Records shown Block Start

import Literature.NumberTheory.Transcendental.NesterenkoEliminationProp411Cut
import Literature.NumberTheory.Transcendental.NesterenkoSymbolicPowers
import Literature.NumberTheory.Transcendental.NesterenkoEliminationProp47ValuesProofs
import Literature.NumberTheory.Transcendental.NesterenkoEliminationFacts2Proofs
import HarnessLib

/-!
# Towards LNM 1752 Ch. 3 Proposition 4.11, III: the unmixed ideal of the intersection cycle `V(𝔭) · Q` with prescribed multiplicities — proofs only

`Literature/NumberTheory/Transcendental/NesterenkoEliminationProp411Cycle.lean` — proofs only (no
new definitions, nothing asserted). Third step of the discharge of the named fact
`NesterenkoPhilippon2001_ch3_prop_4_11` (Nesterenko–Philippon (eds.), LNM 1752 (2001), Ch. 3
Prop. 4.11 = [Nes10, Prop. 1.4], the Bézout step). It assembles steps I
(`NesterenkoEliminationProp411Cut.lean`: the minimal primes `𝔮` of `(𝔭, Q)` and the unmixed ideals
`⋂ q_𝔮` supported on them) and II (`NesterenkoSymbolicPowers.lean`: homogeneous `𝔮`-primary
ideals of prescribed exponent) with Proposition 4.4 (the tree's named fact
`NesterenkoPhilippon2001_ch3_prop_4_4`, taken as a hypothesis `h44` exactly as in the proofs of
Prop. 4.7 from Prop. 4.4) into the object the estimates 1)–3) of Prop. 4.11 are about:

* `exists_cycle_ideal` — let `𝔭 ⊂ ℚ[x₀, …, x_m]` be a homogeneous prime of rank `r`
  (`2 ≤ r ≤ m`), `Q ∉ 𝔭` a form of degree `≥ 1`, `𝓠` the (finite, non-empty) set of minimal primes
  of `(𝔭, Q)` and `e : 𝓠 → ℕ_{≥ 1}` ANY assignment of multiplicities. Then there is a homogeneous
  ideal `J`, unmixed of rank `r − 1`, with `V(J) = V((𝔭, Q))`, whose associated form of index
  `r − 1` is `c · ∏_{𝔮 ∈ 𝓠} F_𝔮^{e_𝔮}` (`c ∈ ℚˣ`, `F_𝔮 = chowForm 𝔮 (r − 1) ≠ 0`), and consequently
  `deg J = ∑ e_𝔮 deg 𝔮`, `h(J) = h(∏ F_𝔮^{e_𝔮})`, `|J(ω̄)| = |ϰ(∏ F_𝔮^{e_𝔮})| |∏ F_𝔮^{e_𝔮}|⁻¹ |ω̄|^{−(r−1) deg J}`
  (`J = ⋂_𝔮 q_𝔮` with `q_𝔮` the homogeneous core of the symbolic power `𝔮^{(e_𝔮)}`).

With `e_𝔮` the multiplicity of `F_𝔮` in the norm form `a^{deg Q} ∏ₖ Q(β̄⁽ᵏ⁾)` of `Q` over the generic
linear section of `V(𝔭)` this is the `J` of Prop. 4.11 (the cycle `V(𝔭) · Q` in Nesterenko's
exponent encoding, cf. the module docstring of `NesterenkoSymbolicPowers.lean`); what then remains
of Prop. 4.11 are the three estimates of that norm form.

## References

* [NesterenkoPhilippon2001] Yu. V. Nesterenko, P. Philippon (eds.), *Introduction to Algebraic
  Independence Theory*, LNM 1752, Springer 2001, Ch. 3 §4, Prop. 4.4 (p. 38), Prop. 4.11
  (pp. 40–41; PDF pp. 52–53).
* [Nes10] Yu. V. Nesterenko, Proc. Steklov Inst. Math. 218 (1997) 294–331, Prop. 1.4.
-/

noncomputable section

open MvPolynomial
open Literature.NumberTheory.Transcendental.PhilipponMain

attribute [local instance] MvPolynomial.gradedAlgebra

namespace Literature.NumberTheory.Transcendental

namespace Nesterenko

variable {m : ℕ}

/-- The invariants of an ideal whose associated form is `c · G`, `c ∈ ℚˣ`: `deg`, `h` and `|·(ω̄)|`
are those of `G`. [cite: NesterenkoPhilippon2001, Ch. 3 Def. 4.5, Def. 4.6 property 1) (pp. 38–39)] -/
theorem invariants_of_chowForm_eq_C_mul {s : ℕ} (hs : 0 < s) {J : Ideal (Rx m)} {c : ℚ} (hc : c ≠ 0)
    {G : RU s m} (hG : chowForm J s = C c * G) :
    ideg J s = blockDeg G ⟨0, hs⟩ ∧ iheight J s = height G ∧
      ∀ ω : Fin (m + 1) → ℂ,
        iabs J s ω = maxNorm (kappa ω G) / (maxNorm G * ‖ω‖ ^ (s * blockDeg G ⟨0, hs⟩)) := by
  have hdeg : ideg J s = blockDeg G ⟨0, hs⟩ := by
    rw [ideg, dif_pos hs, hG, blockDeg_C_mul hc]
  refine ⟨hdeg, by rw [iheight, hG, height_C_mul hc], fun ω => ?_⟩
  rw [iabs, hdeg, hG, kappa_C_mul', maxNorm_C_mul, maxNorm_C_mul, norm_ratCast_eq]
  have hc' : ‖c‖ ≠ 0 := norm_ne_zero_iff.mpr hc
  rw [mul_assoc, mul_div_mul_left _ _ hc']

/-- **The unmixed ideal of the cycle `∑ e_𝔮 [V(𝔮)]` over the cut `V(𝔭) ∩ V(Q)`.** Let `𝔭` be a
homogeneous prime of `ℚ[x₀, …, x_m]` of rank `r`, `2 ≤ r ≤ m`, `Q ∉ 𝔭` a form of degree `d ≥ 1`,
`𝓠` the set of minimal primes of `(𝔭, Q)` and `e_𝔮 ≥ 1` (`𝔮 ∈ 𝓠`) integers. Granting
Proposition 4.4, there is a homogeneous ideal `J`, unmixed of rank `r − 1`, with
`V(J) = V((𝔭, Q))` and associated form `chowForm J (r−1) = c ∏_{𝔮 ∈ 𝓠} (chowForm 𝔮 (r−1))^{e_𝔮}`,
`c ≠ 0`, all `chowForm 𝔮 (r − 1) ≠ 0`; hence `deg J = ∑ e_𝔮 deg 𝔮`.
[cite: NesterenkoPhilippon2001, Ch. 3 Prop. 4.11 (pp. 40–41) with Prop. 4.4 (p. 38)] -/
theorem exists_cycle_ideal (h44 : NesterenkoPhilippon2001_ch3_prop_4_4) {r : ℕ} (hr : 2 ≤ r)
    (hrm : r ≤ m) {𝔭 : Ideal (Rx m)} (h𝔭 : 𝔭.IsPrime)
    (h𝔭hom : 𝔭.IsHomogeneous (homogeneousSubmodule (Fin (m + 1)) ℚ)) (h𝔭unm : IsUnmixedOfRank 𝔭 r)
    {Q : Rx m} {d : ℕ} (hQ : Q.IsHomogeneous d) (hd : 1 ≤ d) (hQ𝔭 : Q ∉ 𝔭)
    {𝓠 : Finset (Ideal (Rx m))} (h𝓠 : (𝓠 : Set (Ideal (Rx m))) = (𝔭 ⊔ Ideal.span {Q}).minimalPrimes)
    (e : Ideal (Rx m) → ℕ) (he : ∀ 𝔮 ∈ 𝓠, 1 ≤ e 𝔮) :
    ∃ J : Ideal (Rx m), J.IsHomogeneous (homogeneousSubmodule (Fin (m + 1)) ℚ) ∧
      IsUnmixedOfRank J (r - 1) ∧ projZeros J = projZeros (𝔭 ⊔ Ideal.span {Q}) ∧
      J.associatedPrimes = (𝔭 ⊔ Ideal.span {Q}).minimalPrimes ∧
      (∀ 𝔮 ∈ 𝓠, chowForm 𝔮 (r - 1) ≠ 0) ∧
      (∃ c : ℚ, c ≠ 0 ∧
        chowForm J (r - 1) = C c * ∏ 𝔮 ∈ 𝓠, chowForm 𝔮 (r - 1) ^ e 𝔮) ∧
      ideg J (r - 1) = ∑ 𝔮 ∈ 𝓠, e 𝔮 * ideg 𝔮 (r - 1) := by
  classical
  have hmem : ∀ 𝔮 ∈ 𝓠, 𝔮 ∈ (𝔭 ⊔ Ideal.span {Q}).minimalPrimes := fun 𝔮 h𝔮 => by
    rw [← h𝓠]; exact Finset.mem_coe.mpr h𝔮
  have hfacts := fun 𝔮 (h𝔮 : 𝔮 ∈ 𝓠) =>
    minimalPrimes_cut_facts (by omega) h𝔭 h𝔭hom h𝔭unm hQ hQ𝔭 (hmem 𝔮 h𝔮)
  -- the minimal primes are non-zero (they contain `Q ≠ 0`)
  have hQ0 : Q ≠ 0 := fun h => hQ𝔭 (h ▸ 𝔭.zero_mem)
  have hne0 : ∀ 𝔮 ∈ 𝓠, 𝔮 ≠ ⊥ := fun 𝔮 h𝔮 h =>
    hQ0 (by simpa [h] using (hfacts 𝔮 h𝔮).2.2.2.2.2)
  -- the components `q 𝔮`: homogeneous `𝔮`-primary of exponent `e 𝔮`
  have hex : ∀ 𝔮 ∈ 𝓠, ∃ q : Ideal (Rx m), q.IsPrimary ∧ q.radical = 𝔮 ∧
      q.IsHomogeneous (homogeneousSubmodule (Fin (m + 1)) ℚ) ∧ 𝔮 ^ e 𝔮 ≤ q ∧ q ≤ 𝔮 ∧
      primaryExponent q = e 𝔮 := fun 𝔮 h𝔮 =>
    exists_homogeneous_primary_exponent_eq (hfacts 𝔮 h𝔮).1 (hfacts 𝔮 h𝔮).2.1 (hne0 𝔮 h𝔮)
      (he 𝔮 h𝔮)
  choose! q hq using hex
  set J : Ideal (Rx m) := 𝓠.inf q with hJ
  obtain ⟨hJhom, hJunm, hJV, hJass⟩ := cut_inf_facts hr h𝔭 h𝔭hom h𝔭unm hQ hd hQ𝔭 h𝓠 q
    fun 𝔮 h𝔮 => ⟨(hq 𝔮 h𝔮).1, (hq 𝔮 h𝔮).2.1, (hq 𝔮 h𝔮).2.2.1⟩
  -- the reduced primary decomposition `{q 𝔮}` of `J`
  have hprime : ∀ 𝔮 ∈ 𝓠, 𝔮.IsPrime := fun 𝔮 h𝔮 => (hfacts 𝔮 h𝔮).1
  have hdim : ∀ 𝔮 ∈ 𝓠, ringKrullDim (Rx m ⧸ 𝔮) = (r - 1 : ℕ) := fun 𝔮 h𝔮 => (hfacts 𝔮 h𝔮).2.2.1
  have ht : Submodule.IsMinimalPrimaryDecomposition J (𝓠.image q) :=
    isMinimalPrimaryDecomposition_image hprime (incomparable_of_ringKrullDim_eq hprime hdim) q
      fun 𝔮 h𝔮 => ⟨(hq 𝔮 h𝔮).1, (hq 𝔮 h𝔮).2.1⟩
  have hqinj : Set.InjOn q 𝓠 := fun 𝔮 h𝔮 𝔮' h𝔮' h => by
    rw [← (hq 𝔮 h𝔮).2.1, ← (hq 𝔮' h𝔮').2.1, h]
  -- Proposition 4.4 for `J`
  obtain ⟨hne, c, hc, hprod⟩ :=
    exists_chowForm_eq_C_mul_prod h44 (r := r - 1) (by omega) (by omega) hJhom hJunm ht
  have hdegsum := sum_primaryExponent_mul_ideg_eq h44 (r := r - 1) (by omega) (by omega) hJhom hJunm ht
  rw [Finset.prod_image hqinj] at hprod
  rw [Finset.sum_image hqinj] at hdegsum
  have hprod' : chowForm J (r - 1) = C c * ∏ 𝔮 ∈ 𝓠, chowForm 𝔮 (r - 1) ^ e 𝔮 := by
    rw [hprod]
    congr 1
    refine Finset.prod_congr rfl fun 𝔮 h𝔮 => ?_
    rw [(hq 𝔮 h𝔮).2.1, (hq 𝔮 h𝔮).2.2.2.2.2]
  have hdeg' : ideg J (r - 1) = ∑ 𝔮 ∈ 𝓠, e 𝔮 * ideg 𝔮 (r - 1) := by
    rw [← hdegsum]
    refine Finset.sum_congr rfl fun 𝔮 h𝔮 => ?_
    rw [(hq 𝔮 h𝔮).2.1, (hq 𝔮 h𝔮).2.2.2.2.2]
  have hne' : ∀ 𝔮 ∈ 𝓠, chowForm 𝔮 (r - 1) ≠ 0 := fun 𝔮 h𝔮 => by
    have h := hne (q 𝔮) (Finset.mem_image_of_mem q h𝔮)
    rwa [(hq 𝔮 h𝔮).2.1] at h
  exact ⟨J, hJhom, hJunm, hJV, hJass, hne', ⟨c, hc, hprod'⟩, hdeg'⟩

/-- The same, with the invariants of `J` read off from the form `G = ∏ F_𝔮^{e_𝔮}`:
`deg J = deg_{u₁} G`, `h(J) = h(G)`, `|J(ω̄)| = |ϰ(G)| · |G|⁻¹ · |ω̄|^{−(r−1) deg_{u₁} G}` — so that the
estimates 1)–3) of Prop. 4.11 for `J` are estimates of `G`.
[cite: NesterenkoPhilippon2001, Ch. 3 Prop. 4.11 (pp. 40–41)] -/
theorem exists_cycle_ideal_invariants (h44 : NesterenkoPhilippon2001_ch3_prop_4_4) {r : ℕ}
    (hr : 2 ≤ r) (hrm : r ≤ m) {𝔭 : Ideal (Rx m)} (h𝔭 : 𝔭.IsPrime)
    (h𝔭hom : 𝔭.IsHomogeneous (homogeneousSubmodule (Fin (m + 1)) ℚ)) (h𝔭unm : IsUnmixedOfRank 𝔭 r)
    {Q : Rx m} {d : ℕ} (hQ : Q.IsHomogeneous d) (hd : 1 ≤ d) (hQ𝔭 : Q ∉ 𝔭)
    {𝓠 : Finset (Ideal (Rx m))} (h𝓠 : (𝓠 : Set (Ideal (Rx m))) = (𝔭 ⊔ Ideal.span {Q}).minimalPrimes)
    (e : Ideal (Rx m) → ℕ) (he : ∀ 𝔮 ∈ 𝓠, 1 ≤ e 𝔮) (hs : 0 < r - 1) :
    ∃ (J : Ideal (Rx m)) (c : ℚ), J.IsHomogeneous (homogeneousSubmodule (Fin (m + 1)) ℚ) ∧
      IsUnmixedOfRank J (r - 1) ∧ projZeros J = projZeros (𝔭 ⊔ Ideal.span {Q}) ∧ c ≠ 0 ∧
      chowForm J (r - 1) = C c * ∏ 𝔮 ∈ 𝓠, chowForm 𝔮 (r - 1) ^ e 𝔮 ∧
      ideg J (r - 1) = blockDeg (∏ 𝔮 ∈ 𝓠, chowForm 𝔮 (r - 1) ^ e 𝔮) ⟨0, hs⟩ ∧
      iheight J (r - 1) = height (∏ 𝔮 ∈ 𝓠, chowForm 𝔮 (r - 1) ^ e 𝔮) ∧
      ∀ ω : Fin (m + 1) → ℂ, iabs J (r - 1) ω =
        maxNorm (kappa ω (∏ 𝔮 ∈ 𝓠, chowForm 𝔮 (r - 1) ^ e 𝔮)) /
          (maxNorm (∏ 𝔮 ∈ 𝓠, chowForm 𝔮 (r - 1) ^ e 𝔮) *
            ‖ω‖ ^ ((r - 1) * blockDeg (∏ 𝔮 ∈ 𝓠, chowForm 𝔮 (r - 1) ^ e 𝔮) ⟨0, hs⟩)) := by
  obtain ⟨J, hJhom, hJunm, hJV, -, -, ⟨c, hc, hprod⟩, -⟩ :=
    exists_cycle_ideal h44 hr hrm h𝔭 h𝔭hom h𝔭unm hQ hd hQ𝔭 h𝓠 e he
  obtain ⟨h1, h2, h3⟩ := invariants_of_chowForm_eq_C_mul hs hc hprod
  exact ⟨J, c, hJhom, hJunm, hJV, hc, hprod, h1, h2, h3⟩

end Nesterenko

end Literature.NumberTheory.Transcendental

end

Records shown Block End

Action item
Search the data above for the word "hJass", then gather each line in which it appears.

Answer for this exercise
  obtain ⟨hJhom, hJunm, hJV, hJass⟩ := cut_inf_facts hr h𝔭 h𝔭hom h𝔭unm hQ hd hQ𝔭 h𝓠 q
  exact ⟨J, hJhom, hJunm, hJV, hJass, hne', ⟨c, hc, hprod'⟩, hdeg'⟩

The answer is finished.